__The data__
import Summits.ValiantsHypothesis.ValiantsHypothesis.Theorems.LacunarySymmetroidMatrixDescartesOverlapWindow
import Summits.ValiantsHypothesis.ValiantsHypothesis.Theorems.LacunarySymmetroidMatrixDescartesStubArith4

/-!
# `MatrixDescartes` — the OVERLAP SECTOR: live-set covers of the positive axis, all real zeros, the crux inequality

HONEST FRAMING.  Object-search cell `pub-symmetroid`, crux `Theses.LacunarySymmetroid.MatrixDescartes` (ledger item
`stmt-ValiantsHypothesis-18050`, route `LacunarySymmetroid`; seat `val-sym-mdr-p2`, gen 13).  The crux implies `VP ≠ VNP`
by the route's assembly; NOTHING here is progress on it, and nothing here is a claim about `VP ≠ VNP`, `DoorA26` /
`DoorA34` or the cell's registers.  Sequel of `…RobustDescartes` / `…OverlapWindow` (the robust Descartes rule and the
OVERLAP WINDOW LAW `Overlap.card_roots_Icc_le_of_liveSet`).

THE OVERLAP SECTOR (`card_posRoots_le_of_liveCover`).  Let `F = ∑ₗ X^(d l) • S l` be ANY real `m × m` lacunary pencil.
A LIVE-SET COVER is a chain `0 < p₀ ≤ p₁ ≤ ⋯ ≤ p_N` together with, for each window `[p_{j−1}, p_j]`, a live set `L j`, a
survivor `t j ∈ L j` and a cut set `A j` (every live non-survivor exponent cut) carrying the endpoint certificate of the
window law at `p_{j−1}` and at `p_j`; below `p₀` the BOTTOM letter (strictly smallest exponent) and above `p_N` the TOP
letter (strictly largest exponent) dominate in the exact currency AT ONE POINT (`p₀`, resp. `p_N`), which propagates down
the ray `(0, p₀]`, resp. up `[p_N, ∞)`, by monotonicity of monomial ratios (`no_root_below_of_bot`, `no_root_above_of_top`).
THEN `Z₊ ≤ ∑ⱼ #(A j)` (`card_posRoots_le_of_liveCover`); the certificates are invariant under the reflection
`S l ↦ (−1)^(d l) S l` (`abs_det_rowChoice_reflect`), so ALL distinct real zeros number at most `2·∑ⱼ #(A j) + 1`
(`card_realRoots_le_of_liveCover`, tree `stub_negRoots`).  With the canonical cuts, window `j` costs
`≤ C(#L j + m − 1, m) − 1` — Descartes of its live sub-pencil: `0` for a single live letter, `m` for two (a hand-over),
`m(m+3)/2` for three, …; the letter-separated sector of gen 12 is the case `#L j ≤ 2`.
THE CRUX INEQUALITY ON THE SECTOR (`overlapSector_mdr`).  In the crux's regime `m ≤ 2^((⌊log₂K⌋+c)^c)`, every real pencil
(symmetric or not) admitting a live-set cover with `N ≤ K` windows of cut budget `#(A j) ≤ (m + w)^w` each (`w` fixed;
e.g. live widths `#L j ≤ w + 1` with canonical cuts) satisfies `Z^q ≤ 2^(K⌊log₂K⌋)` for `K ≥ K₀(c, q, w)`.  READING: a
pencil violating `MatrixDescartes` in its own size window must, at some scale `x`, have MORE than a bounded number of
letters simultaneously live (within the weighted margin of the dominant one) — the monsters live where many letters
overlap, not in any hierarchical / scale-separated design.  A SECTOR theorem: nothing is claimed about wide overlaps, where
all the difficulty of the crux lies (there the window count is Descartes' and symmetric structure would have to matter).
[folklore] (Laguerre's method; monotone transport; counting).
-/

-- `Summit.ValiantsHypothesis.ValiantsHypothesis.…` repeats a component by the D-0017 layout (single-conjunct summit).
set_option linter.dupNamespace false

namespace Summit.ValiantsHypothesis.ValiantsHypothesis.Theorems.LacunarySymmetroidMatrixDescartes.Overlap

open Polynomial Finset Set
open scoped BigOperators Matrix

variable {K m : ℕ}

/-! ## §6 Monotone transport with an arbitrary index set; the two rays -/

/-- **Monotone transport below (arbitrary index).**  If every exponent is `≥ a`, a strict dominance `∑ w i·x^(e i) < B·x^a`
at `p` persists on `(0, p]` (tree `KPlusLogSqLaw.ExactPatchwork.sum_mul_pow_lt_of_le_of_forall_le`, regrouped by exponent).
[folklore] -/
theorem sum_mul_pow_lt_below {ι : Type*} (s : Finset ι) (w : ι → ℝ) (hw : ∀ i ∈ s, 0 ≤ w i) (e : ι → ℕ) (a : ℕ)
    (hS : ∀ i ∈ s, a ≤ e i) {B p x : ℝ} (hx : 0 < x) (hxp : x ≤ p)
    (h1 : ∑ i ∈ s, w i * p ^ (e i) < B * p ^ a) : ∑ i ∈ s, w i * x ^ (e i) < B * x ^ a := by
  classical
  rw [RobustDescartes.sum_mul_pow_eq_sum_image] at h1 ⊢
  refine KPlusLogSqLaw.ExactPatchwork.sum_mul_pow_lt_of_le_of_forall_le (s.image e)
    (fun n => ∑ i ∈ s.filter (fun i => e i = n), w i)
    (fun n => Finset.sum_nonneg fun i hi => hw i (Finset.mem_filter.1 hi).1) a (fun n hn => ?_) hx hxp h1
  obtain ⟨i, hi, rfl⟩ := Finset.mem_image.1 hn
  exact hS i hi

__What you should do__
Your task is to reproduce all the data exactly as shown.

__Solution to the problem__
import Summits.ValiantsHypothesis.ValiantsHypothesis.Theorems.LacunarySymmetroidMatrixDescartesOverlapWindow
import Summits.ValiantsHypothesis.ValiantsHypothesis.Theorems.LacunarySymmetroidMatrixDescartesStubArith4

/-!
# `MatrixDescartes` — the OVERLAP SECTOR: live-set covers of the positive axis, all real zeros, the crux inequality

HONEST FRAMING.  Object-search cell `pub-symmetroid`, crux `Theses.LacunarySymmetroid.MatrixDescartes` (ledger item
`stmt-ValiantsHypothesis-18050`, route `LacunarySymmetroid`; seat `val-sym-mdr-p2`, gen 13).  The crux implies `VP ≠ VNP`
by the route's assembly; NOTHING here is progress on it, and nothing here is a claim about `VP ≠ VNP`, `DoorA26` /
`DoorA34` or the cell's registers.  Sequel of `…RobustDescartes` / `…OverlapWindow` (the robust Descartes rule and the
OVERLAP WINDOW LAW `Overlap.card_roots_Icc_le_of_liveSet`).

THE OVERLAP SECTOR (`card_posRoots_le_of_liveCover`).  Let `F = ∑ₗ X^(d l) • S l` be ANY real `m × m` lacunary pencil.
A LIVE-SET COVER is a chain `0 < p₀ ≤ p₁ ≤ ⋯ ≤ p_N` together with, for each window `[p_{j−1}, p_j]`, a live set `L j`, a
survivor `t j ∈ L j` and a cut set `A j` (every live non-survivor exponent cut) carrying the endpoint certificate of the
window law at `p_{j−1}` and at `p_j`; below `p₀` the BOTTOM letter (strictly smallest exponent) and above `p_N` the TOP
letter (strictly largest exponent) dominate in the exact currency AT ONE POINT (`p₀`, resp. `p_N`), which propagates down
the ray `(0, p₀]`, resp. up `[p_N, ∞)`, by monotonicity of monomial ratios (`no_root_below_of_bot`, `no_root_above_of_top`).
THEN `Z₊ ≤ ∑ⱼ #(A j)` (`card_posRoots_le_of_liveCover`); the certificates are invariant under the reflection
`S l ↦ (−1)^(d l) S l` (`abs_det_rowChoice_reflect`), so ALL distinct real zeros number at most `2·∑ⱼ #(A j) + 1`
(`card_realRoots_le_of_liveCover`, tree `stub_negRoots`).  With the canonical cuts, window `j` costs
`≤ C(#L j + m − 1, m) − 1` — Descartes of its live sub-pencil: `0` for a single live letter, `m` for two (a hand-over),
`m(m+3)/2` for three, …; the letter-separated sector of gen 12 is the case `#L j ≤ 2`.
THE CRUX INEQUALITY ON THE SECTOR (`overlapSector_mdr`).  In the crux's regime `m ≤ 2^((⌊log₂K⌋+c)^c)`, every real pencil
(symmetric or not) admitting a live-set cover with `N ≤ K` windows of cut budget `#(A j) ≤ (m + w)^w` each (`w` fixed;
e.g. live widths `#L j ≤ w + 1` with canonical cuts) satisfies `Z^q ≤ 2^(K⌊log₂K⌋)` for `K ≥ K₀(c, q, w)`.  READING: a
pencil violating `MatrixDescartes` in its own size window must, at some scale `x`, have MORE than a bounded number of
letters simultaneously live (within the weighted margin of the dominant one) — the monsters live where many letters
overlap, not in any hierarchical / scale-separated design.  A SECTOR theorem: nothing is claimed about wide overlaps, where
all the difficulty of the crux lies (there the window count is Descartes' and symmetric structure would have to matter).
[folklore] (Laguerre's method; monotone transport; counting).
-/

-- `Summit.ValiantsHypothesis.ValiantsHypothesis.…` repeats a component by the D-0017 layout (single-conjunct summit).
set_option linter.dupNamespace false

namespace Summit.ValiantsHypothesis.ValiantsHypothesis.Theorems.LacunarySymmetroidMatrixDescartes.Overlap

open Polynomial Finset Set
open scoped BigOperators Matrix

variable {K m : ℕ}

/-! ## §6 Monotone transport with an arbitrary index set; the two rays -/

/-- **Monotone transport below (arbitrary index).**  If every exponent is `≥ a`, a strict dominance `∑ w i·x^(e i) < B·x^a`
at `p` persists on `(0, p]` (tree `KPlusLogSqLaw.ExactPatchwork.sum_mul_pow_lt_of_le_of_forall_le`, regrouped by exponent).
[folklore] -/
theorem sum_mul_pow_lt_below {ι : Type*} (s : Finset ι) (w : ι → ℝ) (hw : ∀ i ∈ s, 0 ≤ w i) (e : ι → ℕ) (a : ℕ)
    (hS : ∀ i ∈ s, a ≤ e i) {B p x : ℝ} (hx : 0 < x) (hxp : x ≤ p)
    (h1 : ∑ i ∈ s, w i * p ^ (e i) < B * p ^ a) : ∑ i ∈ s, w i * x ^ (e i) < B * x ^ a := by
  classical
  rw [RobustDescartes.sum_mul_pow_eq_sum_image] at h1 ⊢
  refine KPlusLogSqLaw.ExactPatchwork.sum_mul_pow_lt_of_le_of_forall_le (s.image e)
    (fun n => ∑ i ∈ s.filter (fun i => e i = n), w i)
    (fun n => Finset.sum_nonneg fun i hi => hw i (Finset.mem_filter.1 hi).1) a (fun n hn => ?_) hx hxp h1
  obtain ⟨i, hi, rfl⟩ := Finset.mem_image.1 hn
  exact hS i hi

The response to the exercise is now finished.